__AIM OF THE EXERCISE__. For this exercise, reproduce the entries below exactly, but only from the line containing "slice propagates to" through the line containing "and uniqueness of bounded", both included.

__SUPPLIED DATA__.
▬▬▬▬▬▬▬▬▬▬

import Literature.Analysis.FluidPDE.GigaMiura2011BlowupAnalysis
import Literature.Analysis.FluidPDE.KNSSTypeIRateLiouvilleDescent
import Literature.Analysis.FluidPDE.BoundedWeakIsometry
import Literature.Analysis.FluidPDE.OseenMildUniqueness
import Literature.Analysis.FluidPDE.KNSSOseenMildDecayTools
import Literature.Analysis.FluidPDE.KatoSymmetryCovariance
import Literature.Analysis.FluidPDE.VorticityCalculus
import Literature.Analysis.FluidPDE.VectorCalculusProofs
import HarnessLib

/-!
# Giga–Miura 2011, Proposition 2.2 (core): a time-only vorticity direction forces `ω ≡ 0` —
# the named fact `gigaMiura2011_unidirectional_vorticity_eq_zero` discharged

Analysis/FluidPDE proof file (everything proved; no definitions, no named facts), sibling of
`GigaMiura2011BlowupAnalysis.lean`, discharging its named fact
`Literature.Analysis.FluidPDE.gigaMiura2011_unidirectional_vorticity_eq_zero` (Y. Giga, H. Miura,
*On vorticity directions near singularities for the Navier–Stokes flows with infinite energy*,
Comm. Math. Phys. **303** (2011) 289–300 = Hokkaido Univ. Preprint **#956**, §2.1, the rigidity
argument on pp. 7–8 of the proof of Proposition 2.2): a bounded backward-global Oseen-mild field
`v` on `ℝ³` with the bounds (2.1), weakly divergence-free slices and a vorticity of the form
`curl v(t, x) = ‖curl v(t, x)‖ ζ₀(t)` (direction depending on time only) has `curl v ≡ 0`. No
Type I decay is assumed (Proposition 2.2 assumes boundedness only), so the Summits-side special
case `Summit.NavierStokesRegularity.NavierStokesRegularity.Theorems.unidirectionalVorticityLiouville`
(Type-I ancient mild class, conclusion `u ≡ 0`) does not apply; this file gives the decay-free
argument inside `Literature/`.

## The printed argument and how it is followed

Print (HUPS #956 p. 8): "By rotation we may assume that `ω(x,t₀) = (0, 0, ω₃(x,t₀))` … since
`(curl ω)₃ = 0` we have `−Δu₃ = (curl ω)₃ = 0` in `ℝ³`. By the Liouville theorem for harmonic
functions … `u₃` is spatially constant. Since `0 = ω₁ = ∂u₃/∂x₂ − ∂u₂/∂x₃`,
`0 = ω₂ = ∂u₁/∂x₃ − ∂u₃/∂x₁`, we observe that `u₁` and `u₂` are independent of `x₃`. Thus the
flow is two-dimensional at `t = t₀`. Once the flow is `x₃`-independent and `u₃` is constant, by
the unique local existence theorem of mild solution in [GIM], the solution stays two-dimensional
… for `t ≥ t₀`. One may take `t₀` arbitary so we conclude that `ζ₀` is independent of `t`. …
`u = (u₁, u₂, 0)` and `ω = (0, 0, ω₃)` solves the two-dimensional vorticity equation (2.2).
However, [Lemma 2.3] … implies that `ω ≡ 0`"; Remark 2.5 (ii): the two-dimensional Liouville
theorem "is already proved in [KNSS]".

The steps are mirrored as follows (coordinate-free, so that "by rotation" is only needed once,
in step 4, where the tree's planar descent is written for the Lean coordinate `1`).

1. *The flow is two-dimensional at each time* — `translationInvariant_of_curl_parallel`: a
   bounded `C²` divergence-free field whose curl is everywhere parallel to a fixed `e ≠ 0` is
   invariant under all translations along `ℝe` (`div curl = 0` makes the coefficient constant
   along `e`; an increment `v(· + he) − v` is bounded, divergence free and irrotational, hence
   constant by the harmonic Liouville theorem `eq_of_curl_eq_zero_of_isDivFree_of_bounded`, hence
   zero). This is the printed "`u₃` constant, `u₁, u₂` independent of `x₃`" (the constancy of the
   axial component is recovered in step 4).
2. *"[GIM] … the solution stays two-dimensional for `t ≥ t₀`"* —
   `translationInvariant_after_of_oseenMild`: translation invariance of one slice propagates to
   all later slices (translation covariance of the Oseen integral equation,
   `heatExtension_comp_add_right`, `oseenDuhamel_comp_add_right`, and uniqueness of bounded
   Oseen-mild solutions, `oseenMild_bounded_unique` — the tree's form of the uniqueness theorem of
   Giga–Inui–Matsui [GIM] / KNSS 2009 §4).
3. *"`ζ₀` is independent of `t`"* — the printed sentence is imprecise where `ω(·, t₀) ≡ 0`
   (there `ζ₀(t₀)` carries no information); it is replaced by the stabilisation of the nested
   invariance subspaces `W(t) = {b | v(t, · + hb) = v(t, ·) ∀h}` (non-decreasing in `t` by step 2,
   nonzero by step 1) on a far-past end `t < t₁` (`exists_end_submodule_const`), which yields a
   FIXED nonzero direction `a` of invariance for all `t < 0`.
4. *The two-dimensional Liouville theorem (Lemma 2.3 / "[KNSS]")* — used in the proved form of
   the tree, KNSS 2009 Thm 5.1 (`KNSS2009_liouville_planar_holds`), through the descent of
   bounded weak solutions along an ignorable coordinate
   (`IsBoundedWeakNSSolutionOn.planarTrace_of_lineInvariant`, `planar_const_of_ae_const`) and its
   transport to an arbitrary axis by a Householder reflection
   (`IsBoundedWeakNSSolutionOn.conj_linearIsometryEquiv`, `Submodule.reflection_sub`):
   `sub_eq_smul_of_boundedWeak_lineInvariant` — the components of `v(t)` orthogonal to `a` are
   spatially constant, i.e. `v(t, x) − v(t, 0) ∈ ℝa`.
5. *Conclusion.* If `W(t₁)` contains a vector off the line `ℝa`, it contains a nonzero `b ⊥ a`,
   step 4 applies along `b` as well and every slice is spatially constant, so `curl v ≡ 0`. If
   `W(t₁) ⊆ ℝa`, then for `t < t₁` a slice with `curl v(t) ≢ 0` would have `ζ₀(t) ∈ W(t) = W(t₁)`,
   so `ζ₀(t) ∥ a`, while by step 4 `curl v(t) = ∇φ × a ⊥ a`
   (`inner_curl_eq_zero_of_eq_add_smul`) — so `curl v(t) ≡ 0`, `v(t)` is constant and
   `W(t) = ℝ³ ⊄ ℝa`, a contradiction. (This dichotomy is the honest form of the printed
   "`u = (u₁, u₂, 0)`", which silently discards the constant axial drift.)

## Mathlib / tree search

Tree (all proved): `eq_of_curl_eq_zero_of_isDivFree_of_bounded` (`CurlFreeLiouville`),
`divergence_curl_eq_zero_holds` (`VectorCalculusProofs`), `contDiff_curl`, `curl_sub`,
`curl_eq_zero_of_fderiv_eq_zero` (`VorticityCalculus`), `oseenMild_bounded_unique`
(`OseenMildUniqueness`), `oseenDuhamel_comp_add_right` (`KNSSOseenMildDecayTools`),
`heatExtension_comp_add_right`, `VectorCalculus.IsDivFree.comp_add_right`
(`KatoSymmetryCovariance`), `isBoundedWeakNSSolutionOn_of_oseen`, `planar_const_of_ae_const`
(`KNSSTypeIRateLiouvilleMild`), `IsBoundedWeakNSSolutionOn.planarTrace_of_lineInvariant`
(`KNSSTypeIRateLiouvilleDescent`), `KNSS2009_liouville_planar_holds` (`KNSSLiouvillePlanarHolds`),
`IsBoundedWeakNSSolutionOn.conj_linearIsometryEquiv`, `IsWeaklyDivFree.conj_linearIsometryEquiv`
(`BoundedWeakIsometry`), `IsWeaklyDivFree.isDivFree_of_contDiff` (`NSBoundedMildOseenClassical`).
The slice lemma, the propagation lemma and the stabilisation lemma are Literature ports of the
Summits-side `stub_sliceInvariantOfCurlParallel`, `stub_translationInvariantAfter`,
`exists_end_submodule_const` (there stated for the Type-I class `IsTypeIAncientMild`, which
Literature cannot import). Mathlib: `Submodule.reflection_sub`, `Submodule.eq_of_le_of_finrank_eq`,
`fderiv_comp_add_right`, `is_const_of_deriv_eq_zero`, `Continuous.ae_eq_iff_eq`.

## References

* Y. Giga, H. Miura, Comm. Math. Phys. 303 (2011) 289–300 = Hokkaido Univ. Preprint #956 (2010),
  §2.1, Prop. 2.2 and its proof (preprint pp. 7–8). [GigaMiura2011]
* G. Koch, N. Nadirashvili, G. Seregin, V. Šverák, Acta Math. 203 (2009) 83–105 =
  arXiv:0709.3599: Thm 5.1 (p. 9), §4 (ii) (p. 8), §1 p. 3 (symmetries), proof of Thm 6.2
  (p. 13: descent along an ignorable coordinate). [KochNadirashviliSereginSverak2009]
* Y. Giga, K. Inui, S. Matsui, Quad. Mat. 4 (1999) 27–68 ([GIM]: uniqueness of bounded mild
  solutions). [GigaInuiMatsui1999]
-/

noncomputable section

▬▬▬▬▬▬▬▬▬▬

__WRITTEN SOLUTION__.
   `translationInvariant_after_of_oseenMild`: translation invariance of one slice propagates to
   all later slices (translation covariance of the Oseen integral equation,
   `heatExtension_comp_add_right`, `oseenDuhamel_comp_add_right`, and uniqueness of bounded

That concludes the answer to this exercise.